Хоть бы один сидел у рации! Копаются в болоте. "Тигров", конечно, не видят.
Интересно, есть ли у них снаряды? Но что они сделают "тиграм", если те
пойдут в лоб?
Гибель оправдана, если может принести какую-нибудь пользу. Но в такой
ситуации...
Надо смываться. Другого выхода нет. Так решили все.
И мы смылись. Но как?
Едва танки выскочили из фольварка, десятки болванок зафыркали нам
вслед. (Я-то не видел. Я ничего не видел, так мы улепетывали. Это потом
рассказали наши тыловики. Они смотрели на всю катавасию из имения). А летели
мы так, что конструкторы тридцатьчетверки не поверили бы своим глазам. И ни
одна болванка не задела нас. И что самое забавное, оба танка выскочили из
болота и рванулись вслед за нами параллельным курсом.
Когда уже все затихло, я спросил Кольку Букина, чего он драпал, если не
видел "тигров". А он ответил: "Знамо дело, стали бы вы так улепетывать, если
бы вам не присмалили зад. Ну, а я, что - рыжий?" Но ведь Колька
действительно был рыжим.
Остановились мы у изгороди имения. Тут подскочил пехотный подполковник
и стал нас чехвостить за драп.
Мы в свою очередь послали его. Пехота ведь отстала от нас и не дошла до
фольварка.
А подполковник, увидев непочтительность лейтенантов, завелся и,
подпрыгивая на носках, кричал, что сейчас, когда вся героическая Красная
армия неудержимо наступает на запад, позор горстке трусов, да еще из
знаменитой гвардейской бригады, бесстыдно покидать свои позиции.
Он бы еще долго нудил. Он уже здорово раскрутился. И кто знает, чем бы
все это окончилось. Ведь после всего пережитого мы не очень смахивали на
примерных учеников и уже начали огрызаться, не взирая на звания и должности.
И уже попахивало тем, что дело сгоряча может дойти до пистолетов.
Но появилась шестерка "илов", покружила над нами, над фольварком, над
речушкой, а немцы запустили в нашу сторону белую ракету, и штурмовики пошли
на нас.
Между прочим, в отличие от немцев, знавших, не случайно запустивших
белую ракету, мы не знали сигналов взаимодействия с авиацией на этот день.
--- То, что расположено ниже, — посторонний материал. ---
import Summits.RiemannHypothesis.RiemannHypothesis.Theses.SpectralTrace
import Summits.RiemannHypothesis.RiemannHypothesis.Theorems.SpectralTraceWindowCompactness
import Summits.RiemannHypothesis.RiemannHypothesis.Theorems.SpectralIsHpSpectrum.Negative.RefutationImpliesRH
import Summits.RiemannHypothesis.RiemannHypothesis.Theorems.WindowTraceArch.Negative.FiniteSpectrum
import Summits.RiemannHypothesis.RiemannHypothesis.Theorems.WindowTraceArch.Negative.WithoutIsWeilTest
import Summits.RiemannHypothesis.RiemannHypothesis.Theorems.WindowTraceArch.Negative.ComplexSpectrum
import Summits.RiemannHypothesis.RiemannHypothesis.Theorems.WindowTraceArch.Negative.BoundedDensity
import Summits.RiemannHypothesis.RiemannHypothesis.Theorems.WindowTraceArch.Negative.UnitMass
import Summits.RiemannHypothesis.RiemannHypothesis.Theorems.WindowTraceArch.Negative.LocalWeyl
import Literature.NumberTheory.LFunctions.WeilWindowSimpleEven
import Literature.NumberTheory.LFunctions.WeilMellinBounds
import Literature.NumberTheory.LFunctions.WeilMellinInversion
import Literature.NumberTheory.LFunctions.WeilSmallSupportPositivity
import Literature.NumberTheory.LFunctions.WeilArchimedeanMoments
import Literature.NumberTheory.LFunctions.WeilArchimedeanPositivityProofs
import Literature.NumberTheory.LFunctions.WeilGroundState
import Literature.NumberTheory.LFunctions.WeilGroundEnergyProofs
import Literature.NumberTheory.LFunctions.WeilCriterionProofs
import Literature.NumberTheory.LFunctions.ZetaRealAxis
import Literature.NumberTheory.LFunctions.GeneralizedRH
import Mathlib.Analysis.MellinTransform
import Mathlib.Analysis.SpecialFunctions.Integrals.Basic
import Mathlib.Analysis.Complex.LocallyUniformLimit
import Mathlib.Logic.Denumerable
import Summits.Ventures.CertifiedManyBodySolver.Downfold.EmeryShapeTrueCornerBand
import Summits.Ventures.CertifiedManyBodySolver.Downfold.EmeryFermiScalePointsHg1212K26TrueCorners
import Summits.Ventures.CertifiedManyBodySolver.Downfold.EmeryFermiScalePointsHg1212K26VirtualCorners
import HarnessLib

/-!
# THE ONE-BAND FERMI-SURFACE SHAPE `t′/t` OF THE WHOLE TYPED 3BE BOX `emeryBoxHg1212K26Src (EmeryBoxesKSlicesG)` OVER ITS WHOLE FILLING BAND, AT ITS TWO TRUE CORNERS (true-corner rule, band form,
# §B.87 (j); router/EMERY-SHAPE-CORNERS.tsv «true band» rows)

Venture CertifiedManyBodySolver, cell `pub/hubbard-downfold` (stage S1; INFLATION-RULES-3to1-B §B.87 (j)), seat hubbard-downfold-mod-4 (technique B, g35); namespace
`Summit.Ventures.CertifiedManyBodySolver.Downfold.Emery`. Everything PROVED (0 sorry; no new certificate — the end-filling brackets of the per-filling files are re-read).
WHAT THIS IS NOT: a statement about HgBa₂CaCu₂O₆₊δ plane ((K) source box) — the typed box is SCREENING-GRADE; `U = 0` one-body kinematics of the σ model (rigid band).

For EVERY one-body row of `[1.85, 2.45] × [1.205, 1.28] × [0.644, 0.663] × [0.163, 0.187]` eV AND EVERY filling `ν ∈ [2/5, 21/50]` the one-band `t′/t` lies in **[-0.3053, -0.2697]**: the true-corner
squeeze `fsRatio_fermiEnergyOf_trueCorner_lower_band` / `…_upper_band` (`EmeryShapeTrueCornerBand`: slab windows `[pL, qL] = [3723/2500, 15611/10000]`, `[pU, qU] = [7221/5000, 7549/5000]`, regime `qT = 8463/5000`
certified at the END fillings; margin constants lower slab M_b 0.4423 / M_c 0.0, upper slab M_b 0.5526 / M_c 0.2582), read at the true corners over their band windows
`[14933/10000, 15409/10000]` (monotone) and `[914/625, 15053/10000]` (monotone) (`fermiEnergyOf_mem_Icc_of_band`). Comparator (certified, g19 sub-box device, n_H band): [-0.3064,-0.2689] (n_H band).

Sources: three-band model [HybertsenSchluterChristensen1989, Eq. (1)]; [AndersenEtAl1995, §6]; box rows as cited in the typed object's file.
-/

noncomputable section

namespace Summit.Ventures.CertifiedManyBodySolver.Downfold.Emery

open Real Set

/-- **filling band ν ∈ [2/5, 21/50] (n_H = 1.20 (ν = 2/5) … n_H = 1.16 (ν = 21/50)): for every row of the box AND every filling of the band the one-band Fermi-surface `t′/t` (object E) lies in `[-0.3053, -0.2697]` — between its values at the two TRUE corners** (band form of the true-corner rule; margins by `norm_num`). [folklore] -/
theorem hg1212K26Box_fsRatio_true_band {Δ a b c ν : ℝ} (hΔ : Δ ∈ Icc ((37 : ℝ) / 20) ((49 : ℝ) / 20)) (ha : a ∈ Icc ((241 : ℝ) / 200) ((32 : ℝ) / 25)) (hb : b ∈ Icc ((161 : ℝ) / 250) ((663 : ℝ) / 1000)) (hc : c ∈ Icc ((163 : ℝ) / 1000) ((187 : ℝ) / 1000)) (hν : ν ∈ Icc ((2 : ℝ) / 5) ((21 : ℝ) / 50)) :
    fsRatio Δ a b c (fermiEnergyOf Δ a b c ν) ∈ Icc ((-3053 : ℝ) / 10000) ((-2697 : ℝ) / 10000) := by
  have hSL := (fermiEnergyOf_of_pointBracketCheck truePt_Hg1212K26SL_nH120_br (by norm_num) (by norm_num) (by norm_num) (ν := (2/5 : ℝ)) (by push_cast; exact ⟨le_rfl, le_rfl⟩)).2
  have hAlo := (fermiEnergyOf_of_pointBracketCheck virtPt_Hg1212K26Alo_nH116_br (by norm_num) (by norm_num) (by norm_num) (ν := (21/50 : ℝ)) (by push_cast; exact ⟨le_rfl, le_rfl⟩)).2
  have hTop := (fermiEnergyOf_of_pointBracketCheck virtPt_Hg1212K26H_nH116_br (by norm_num) (by norm_num) (by norm_num) (ν := (21/50 : ℝ)) (by push_cast; exact ⟨le_rfl, le_rfl⟩)).2
  have hSU := (fermiEnergyOf_of_pointBracketCheck truePt_Hg1212K26SU_nH120_br (by norm_num) (by norm_num) (by norm_num) (ν := (2/5 : ℝ)) (by push_cast; exact ⟨le_rfl, le_rfl⟩)).2
  have hQU := (fermiEnergyOf_of_pointBracketCheck truePt_Hg1212K26QU_nH116_br (by norm_num) (by norm_num) (by norm_num) (ν := (21/50 : ℝ)) (by push_cast; exact ⟨le_rfl, le_rfl⟩)).2
  have hTL1 := (fermiEnergyOf_of_pointBracketCheck truePt_Hg1212K26TL_nH120_br (by norm_num) (by norm_num) (by norm_num) (ν := (2/5 : ℝ)) (by push_cast; exact ⟨le_rfl, le_rfl⟩)).2
  have hTL2 := (fermiEnergyOf_of_pointBracketCheck truePt_Hg1212K26TL_nH116_br (by norm_num) (by norm_num) (by norm_num) (ν := (21/50 : ℝ)) (by push_cast; exact ⟨le_rfl, le_rfl⟩)).2
  have hTH1 := (fermiEnergyOf_of_pointBracketCheck truePt_Hg1212K26TH_nH120_br (by norm_num) (by norm_num) (by norm_num) (ν := (2/5 : ℝ)) (by push_cast; exact ⟨le_rfl, le_rfl⟩)).2
  have hTH2 := (fermiEnergyOf_of_pointBracketCheck truePt_Hg1212K26TH_nH116_br (by norm_num) (by norm_num) (by norm_num) (ν := (21/50 : ℝ)) (by push_cast; exact ⟨le_rfl, le_rfl⟩)).2
  push_cast at hSL hAlo hTop hSU hQU hTL1 hTL2 hTH1 hTH2
  norm_num at hSL hAlo hTop hSU hQU hTL1 hTL2 hTH1 hTH2
  obtain ⟨hΔl, hΔu⟩ := hΔ
  obtain ⟨hal, hau⟩ := ha
  have hTL := fermiEnergyOf_mem_Icc_of_band (Δ := ((37 : ℝ) / 20)) (a := ((241 : ℝ) / 200)) (b := ((663 : ℝ) / 1000)) (c := ((187 : ℝ) / 1000)) (e₁ := ((14933 : ℝ) / 10000)) (e₂ := ((15409 : ℝ) / 10000)) (by norm_num) (by norm_num) (by norm_num) (by norm_num) (by norm_num) hν (by norm_num) hTL1.1 hTL2.2
  have hTH := fermiEnergyOf_mem_Icc_of_band (Δ := ((49 : ℝ) / 20)) (a := ((32 : ℝ) / 25)) (b := ((161 : ℝ) / 250)) (c := ((163 : ℝ) / 1000)) (e₁ := ((914 : ℝ) / 625)) (e₂ := ((15053 : ℝ) / 10000)) (by norm_num) (by norm_num) (by norm_num) (by norm_num) (by norm_num) hν (by norm_num) hTH1.1 hTH2.2
  constructor
  · have hlow := fsRatio_fermiEnergyOf_trueCorner_lower_band (Δ₁ := ((37 : ℝ) / 20)) (a₁ := ((241 : ℝ) / 200)) (b₁ := ((161 : ℝ) / 250)) (b₂ := ((663 : ℝ) / 1000)) (c₁ := ((163 : ℝ) / 1000)) (c₂ := ((187 : ℝ) / 1000)) (ν₁ := ((2 : ℝ) / 5)) (ν₂ := ((21 : ℝ) / 50))
      (pL := ((3723 : ℝ) / 2500)) (qL := ((15611 : ℝ) / 10000)) (Mb := ((4423 : ℝ) / 10000)) (Mc := (0 : ℝ)) (by norm_num) hΔl (by norm_num) hal (by norm_num) hb (by norm_num) hc (by norm_num) (by norm_num) hν (by norm_num)
      (by norm_num) hSL.1 hAlo.2 (by norm_num) (by norm_num [fsD, fsN]) (by norm_num) (by norm_num) (by norm_num [fsD, fsN]) (by norm_num) (by norm_num [dopingDisc]) (by norm_num [fsD, fsN])
    refine le_trans ?_ hlow
    have hw := (fsRatio_mem_Icc_on_window_of_dopingDisc_nonpos (Δ := ((37 : ℝ) / 20)) (a := ((241 : ℝ) / 200)) (b := ((663 : ℝ) / 1000)) (c := ((187 : ℝ) / 1000))
      (p := ((14933 : ℝ) / 10000)) (q := ((15409 : ℝ) / 10000)) (by norm_num) (by norm_num) (by norm_num) (by norm_num) (by norm_num) (by norm_num) (by norm_num) (by norm_num [dopingDisc]) hTL).1
    refine le_trans ?_ hw
    norm_num [fsRatio, fsD, fsN]
  · have hup := fsRatio_fermiEnergyOf_trueCorner_upper_band (Δ₁ := ((37 : ℝ) / 20)) (Δ₂ := ((49 : ℝ) / 20)) (a₁ := ((241 : ℝ) / 200)) (a₂ := ((32 : ℝ) / 25)) (b₁ := ((161 : ℝ) / 250)) (b₂ := ((663 : ℝ) / 1000)) (c₁ := ((163 : ℝ) / 1000)) (c₂ := ((187 : ℝ) / 1000)) (ν₁ := ((2 : ℝ) / 5)) (ν₂ := ((21 : ℝ) / 50))
      (pU := ((7221 : ℝ) / 5000)) (qU := ((7549 : ℝ) / 5000)) (qT := ((8463 : ℝ) / 5000)) (Mb := ((2763 : ℝ) / 5000)) (Mc := ((1291 : ℝ) / 5000)) (by norm_num) ⟨hΔl, hΔu⟩ (by norm_num) ⟨hal, hau⟩ (by norm_num) hb (by norm_num) hc (by norm_num) (by norm_num) hν (by norm_num)
      hTop.2 (by norm_num) (by norm_num) hSU.1 hQU.2 (by norm_num) (by norm_num [fsD, fsN]) (by norm_num) (by norm_num) (by norm_num [fsD, fsN]) (by norm_num) (by norm_num) (by norm_num [fsD, fsN])
    refine le_trans hup ?_
    have hw := (fsRatio_mem_Icc_on_window_of_dopingDisc_nonpos (Δ := ((49 : ℝ) / 20)) (a := ((32 : ℝ) / 25)) (b := ((161 : ℝ) / 250)) (c := ((163 : ℝ) / 1000))
      (p := ((914 : ℝ) / 625)) (q := ((15053 : ℝ) / 10000)) (by norm_num) (by norm_num) (by norm_num) (by norm_num) (by norm_num) (by norm_num) (by norm_num) (by norm_num [dopingDisc]) hTH).2
    refine le_trans hw ?_
    norm_num [fsRatio, fsD, fsN]

end Summit.Ventures.CertifiedManyBodySolver.Downfold.Emery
Танк мой левым бортом вплотную прижался к проволочной изгороди имения.
Справа - пустое поле. По нему уже пошли фонтанчики, поднятые очередями из
штурмовиков.
Пехотный подполковник, за секунду до этого так красноречиво
рассуждавший о героизме, юркнул под днище моего танка. Ну как тут было не
ткнуть его сапогом в зад? Что я сделал не без удовольствия.
Подполковник вполне мог решить, что снаряд или ракета настигла его
задницу.
"Илы" выстроились в круг и началась карусель. Уже кто-то из наших
свалился замертво. Кричали раненые. Добро еще старые липы имения спрятали
несколько танков.
Может быть потому, что подполковник загородил своим задом лаз под мою
машину и мне некуда было деться, а штурмовики крыли во всю из пушек и я
знал, что у каждого из них в запасе есть еще реактивные снаряды, подвешанные
вместо бомб, я добежал до танка майора Дороша, который не участвовал в атаке
и не покидал имения, и взял у его механика ракетницу и белую ракету.
Белая полоса перечеркнула серое небо в сторону немцев.
Слава Богу, что-то разладилось в небесной карусели. "Илы" постреляли по
фольварку, где нас, к счастью, уже не было и улетели домой докладывать о
своем героическом вылете, за определенное количество которых каждому летчику
причитался какой-то орден.
Пехотный подполковник, когда уже все утихло, выбрался из-под моего
танка. Грязи на нем сейчас было больше, чем раньше спеси. Тем более, что
именно в этот момент по фольварку, где нас, слава Богу, уже не было, как ,
впрочем, не было и немцев, дружно ударили "катюши" этого самого
подполковника. Что и говорить, веселый был денек.
А я все стоял и смотрел поверх пластика кабины на быстро темнеющее
море, на угасающее небо над ним. И даже таинственный шопот набегающих волн,
магический, убаюкивающий, сейчас почему-то не успокаивал меня.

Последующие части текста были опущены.